首联 “久坐中庭暗,登楼月未明”,开篇便以 “暗” 与 “未明” 勾勒出秋夜的沉郁。“久坐” 二字藏着无人言说的闲愁 —— 若非心绪难平,怎会在庭院中坐至天色全暗?起身 “登楼” 本是为寻月色慰藉,可 “月未明” 的结果,却让这份期待落了空:夜空无月,只有沉沉的暗,连一点光亮都吝啬给予,孤寂之感在这 “暗” 与 “未明” 的叠加中,愈发浓重。
颔联 “忽闻何处笛,不散是秋声”,是全诗的转折与升华,以 “笛声” 破 “寂静”,却让秋愁更甚。

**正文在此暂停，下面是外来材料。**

import Literature.NumberTheory.LFunctions.NoExceptionalZeroUpTo
import Literature.NumberTheory.LFunctions.KadiriDirichletExceptionalZero
import HarnessLib

/-!
# An explicit zero-free region WITHOUT exceptional zero for all characters to moduli `q ≤ Q`,
# from an at-most-one-zero theorem (McCurley 1984 / Kadiri 2018) and a no-exceptional-zero table

Topic `Literature/NumberTheory/LFunctions`; namespace `Literature.NumberTheory.LFunctions`. Two
definitions with parameters (`AtMostOneZeroInRegion R₀ M₀`, `ZeroFreeRegionUpTo Q R M₀`), ONE
named fact AS PRINTED (`McCurley1984_theorem1`, D-0014, not discharged), and THEOREMS.

## What the sources print

* K. S. McCurley, *Explicit zero-free regions for Dirichlet L-functions*, J. Number Theory 19
  (1984) 7–32, **Theorem 1** (held copy, p. 8): "Let `M = max{k, k|t|, 10}` and
  `R = 9.645908801`. Then `𝓛_k(s)` [`= ∏_{χ mod k} L(s, χ)`] has at most a single zero in the
  region `{s : σ ⩾ 1 − 1/(R log M)}`. The only possible zero in this region is a simple real zero
  arising from an L-function formed with a real non-principal character modulo `k`." And (ibid.):
  "If a real zero `β` of `𝓛_k(s)` exists for which `β > 1 − 1/(R log k)`, then we shall refer to
  `β` as an exceptional zero, and `k` as an exceptional modulus. Nonexceptional moduli are of
  particular interest since for these `k` Theorem 1 allows us to prove sharp explicit numerical
  bounds for the Chebyshev functions `ψ(x; k, l)` and `θ(x; k, l)`."
  ERRATUM OF RECORD (2026-08-28, littype-FP2-1 g17): the relation in the displayed region of
  Theorem 1 is `⩾` — the region is CLOSED. Earlier versions of this docstring quoted `σ >` after
  the OCR text layer of the held scan (`{s : o > 1 - l/(R log M)}`), which cannot distinguish `>`
  from `⩾`; the page IMAGE of p. 8 (CCITT strips of the held pdf, decoded and rendered 2026-08-28)
  shows `{s : σ ⩾ 1 − 1/(R log M)}` unambiguously (the same glyph as in `x ⩾ 17` of display (3) on
  the same page, versus the plain `>` of "the case `k > 1`" and of "`β > 1 − 1/(R log k)`" in the
  exceptional-zero definition, which IS strict in print). So are the restatements in print:
  Kadiri, Mathematika 64 (2018) Thm 2.2 and Thorner–Zaman, Forum Math. 36 (2024) Lemma 2.3 both
  give McCurley's region as `σ ≥ 1 − 1/(R log M)`. The tree's `McCurley1984_theorem1` below keeps
  the OPEN region (strictly WEAKER than print, hence safe; all its consumers stand); the statement
  AS PRINTED is `McCurley1984_theorem1_closed` (last section of this file), from which the open
  form follows (`McCurley1984_theorem1_of_closed`).
* H. Kadiri, *An explicit zero-free region for the Dirichlet L-functions*, unrefereed preprint
  arXiv:math/0510570 (2005), Theorem 1.1: the same shape with the CLOSED region
  `σ ≥ 1 − 1/(R₀ log max(q, q|t|))`, `R₀ = 6.3970`, all `q` (her Lille thesis, 2002: `6.4355`);
  typed in the tree in `∃ R₀ ≥ 1` form only (`Kadiri2018.dirichlet_atMostOneZero`,
  `KadiriDirichletExceptionalZero.lean`). CAUTION (erratum recorded 2026-08-26, ls-lit-r3 g2): the
  REFEREED paper H. Kadiri, *Explicit zero-free regions for Dirichlet L-functions*, Mathematika 64
  (2018) 445–474 (not held; acq-10983) is a SMALL-MODULUS theorem — `R = 5.60` and NO zero at all
  for `3 ≤ q ≤ 400 000` (zbMATH Zbl 1412.11096; Bordignon, arXiv:1809.05226 p. 3; Lu–Zaman–Zhao
  arXiv:2602.03626 p. 1; BMOR 2018 Prop. 4.34) — it contains no all-`q` constant; the all-`q`
  at-most-one-zero theorem of refereed record is McCurley's (above), and the section
  "The converse bridge" at the end of this file derives the `∃`-form Kadiri fact from it.
* Bennett–Martin–O'Bryant–Rechnitzer, Illinois J. Math. 62 (2018), Definition 6.1 and the proof
  of Proposition 6.18: McCurley's theorem ("Hypothesis Z₁(9.645908801)") plus the absence of an
  exceptional zero give a zero-free region without exception, hence `ψ(x; q, a)` bounds "with a
  much weaker condition on the size of `x`"; "this is the case, via Platt, for `10⁵ < q ≤ 4·10⁵`".

## Contents

* `AtMostOneZeroInRegion R₀ M₀` — the at-most-one-zero statement with constant `R₀` and floor
  `M₀` in `M = max(q, q|t|, M₀)`, open region `σ > 1 − 1/(R₀ log M)`, all moduli `q ≥ 3`, pairs
  `(χ, s)` with `s ≠ 1` (Mathlib's `LFunction χ₀ 1` is a junk value at the pole); the unique zero
  is real and its character is real and non-principal. Simplicity is NOT rendered (weaker than
  print, deliberately — as for the tree's Kadiri fact). `AtMostOneZeroInRegion.mono`: monotone in
  `(R₀, M₀)` (a larger constant or floor is a smaller region).
* `McCurley1984_theorem1 := AtMostOneZeroInRegion 9.645908801 10` — **named fact, OPEN-region
  rendering** (weaker than print, see the erratum above; restricted to `k ≥ 3`: for `k = 1, 2`
  every character is principal and the statement is one about `ζ`, not needed here).
* `AtMostOneZeroInClosedRegion R₀ M₀`, `McCurley1984_theorem1_closed := AtMostOneZeroInClosedRegion
  9.645908801 10` — **named fact, AS PRINTED** (closed region `σ ⩾ 1 − 1/(R log M)`; same scope
  and rendering conventions otherwise), with `AtMostOneZeroInClosedRegion.toOpen/mono/real_of_zero`
  and `McCurley1984_theorem1_of_closed : McCurley1984_theorem1_closed → McCurley1984_theorem1`
  (last section).
* `atMostOneZeroInRegion_of_kadiri` — the tree's `∃`-form Kadiri fact gives
  `∃ R₀ ≥ 1, ∀ M₀ ≤ 3, AtMostOneZeroInRegion R₀ M₀` (closed region ⊇ open region; `M₀ ≤ 3 ≤ q`).
* Conversely `Kadiri2018.dirichlet_atMostOneZero_of_atMostOneZeroInRegion` (`R₀ > 0`, any `M₀`,
  witness `R' = 1 + R₀ + R₀ log max(M₀, 3)`) and
  `Kadiri2018.dirichlet_atMostOneZero_of_mccurley : McCurley1984_theorem1 → Kadiri2018.dirichlet_atMostOneZero`
  — the `∃`-form fact is a corollary of McCurley's refereed all-`q` theorem.
* `ZeroFreeRegionUpTo Q R M₀` — for every `3 ≤ q ≤ Q`, every `χ` mod `q` and every `s ≠ 1` with
  `σ > 1 − 1/(R log max(q, q|t|, M₀))`: `L(s, χ) ≠ 0`. Antitone in `Q`, monotone in `(R, M₀)`.
* **Main theorem** `zeroFreeRegionUpTo_of_noExceptionalZeroUpTo`:
  `AtMostOneZeroInRegion R₀ M₀ → NoExceptionalZeroUpTo Q c₀ → ZeroFreeRegionUpTo Q R M₀` for every
  `R ≥ max(R₀, 1/c₀, 1)` (a zero in the `R`-region lies in the `R₀`-region, so it is real, `σ`,
  from a quadratic `χ ≠ χ₀`; at `t = 0` the region reads `σ > 1 − 1/(R log max(q, M₀)) ≥ 1 − c₀/log q`,
  and `σ > 0` since `R log 3 ≥ 1`; now `NoExceptionalZeroUpTo.lfunction_ne_zero`).
* the converse bookkeeping `noExceptionalZeroUpTo_of_zeroFreeRegionUpTo` (`M₀ ≤ 3`, any `c < 1/R`),
  the `∃`-form through Kadiri (`exists_zeroFreeRegionUpTo_of_kadiri`), and the instance of record
  of the printed range, conditional on the two named facts:
  `zeroFreeRegionUpTo_platt_mccurley : platt2016_theorem71 → McCurley1984_theorem1 →
  ZeroFreeRegionUpTo 400000 9.645908801 10` — for `3 ≤ q ≤ 4·10⁵` NO Dirichlet `L`-function mod `q`
  vanishes at any `s ≠ 1` with `Re s > 1 − 1/(9.645908801 log max(q, q|Im s|, 10))`.

What is NOT here: a discharge of McCurley's theorem (size L explicit analysis), Kadiri's
small-modulus constant `5.60` (`q ≤ 4·10⁵`, Mathematika 2018 — since 2026-08-28 the named fact
`kadiri2018_theorem11` of `CertifiedRangeDirichletZeroFreeRegion.lean`, typed from the accepted
text arXiv:math/0510570v2), and the `ψ(x; q, a)` consumers.

## References

* K. S. McCurley, J. Number Theory 19 (1984) 7–32, Theorem 1. [McCurley1984ZFR]
* H. Kadiri, Mathematika 64 (2018) 445–474, Theorem 1.1 (`3 ≤ q ≤ 4·10⁵`, `R = 5.60`);
  zbMATH review Zbl 1412.11096. [Kadiri2018]
* H. Kadiri, arXiv:math/0510570 (2005), Theorem 1.1 (all `q`, `R₀ = 6.3970`, unrefereed).
* M. A. Bennett, G. Martin, K. O'Bryant, A. Rechnitzer, Illinois J. Math. 62 (2018) 427–532,
  Definition 6.1, Propositions 4.34 and 6.18. [BennettMartinOBryantRechnitzer2018]
* D. J. Platt, Math. Comp. 85 (2016) 3009–3027, Theorem 7.1. [Platt2016GRH]
-/

noncomputable section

“忽闻” 二字打破了前两句的静态 —— 在满庭幽暗、无月可寻的沉寂里,不知何处传来的笛声,骤然闯入耳中,这本该是打破孤寂的声响,可笛音未散,却牵出了 “秋声”:那笛声里裹着秋的萧瑟,与夜风、虫鸣(或落叶声)交织,化作挥之不去的 “秋声”,萦绕在耳畔、弥漫在心头。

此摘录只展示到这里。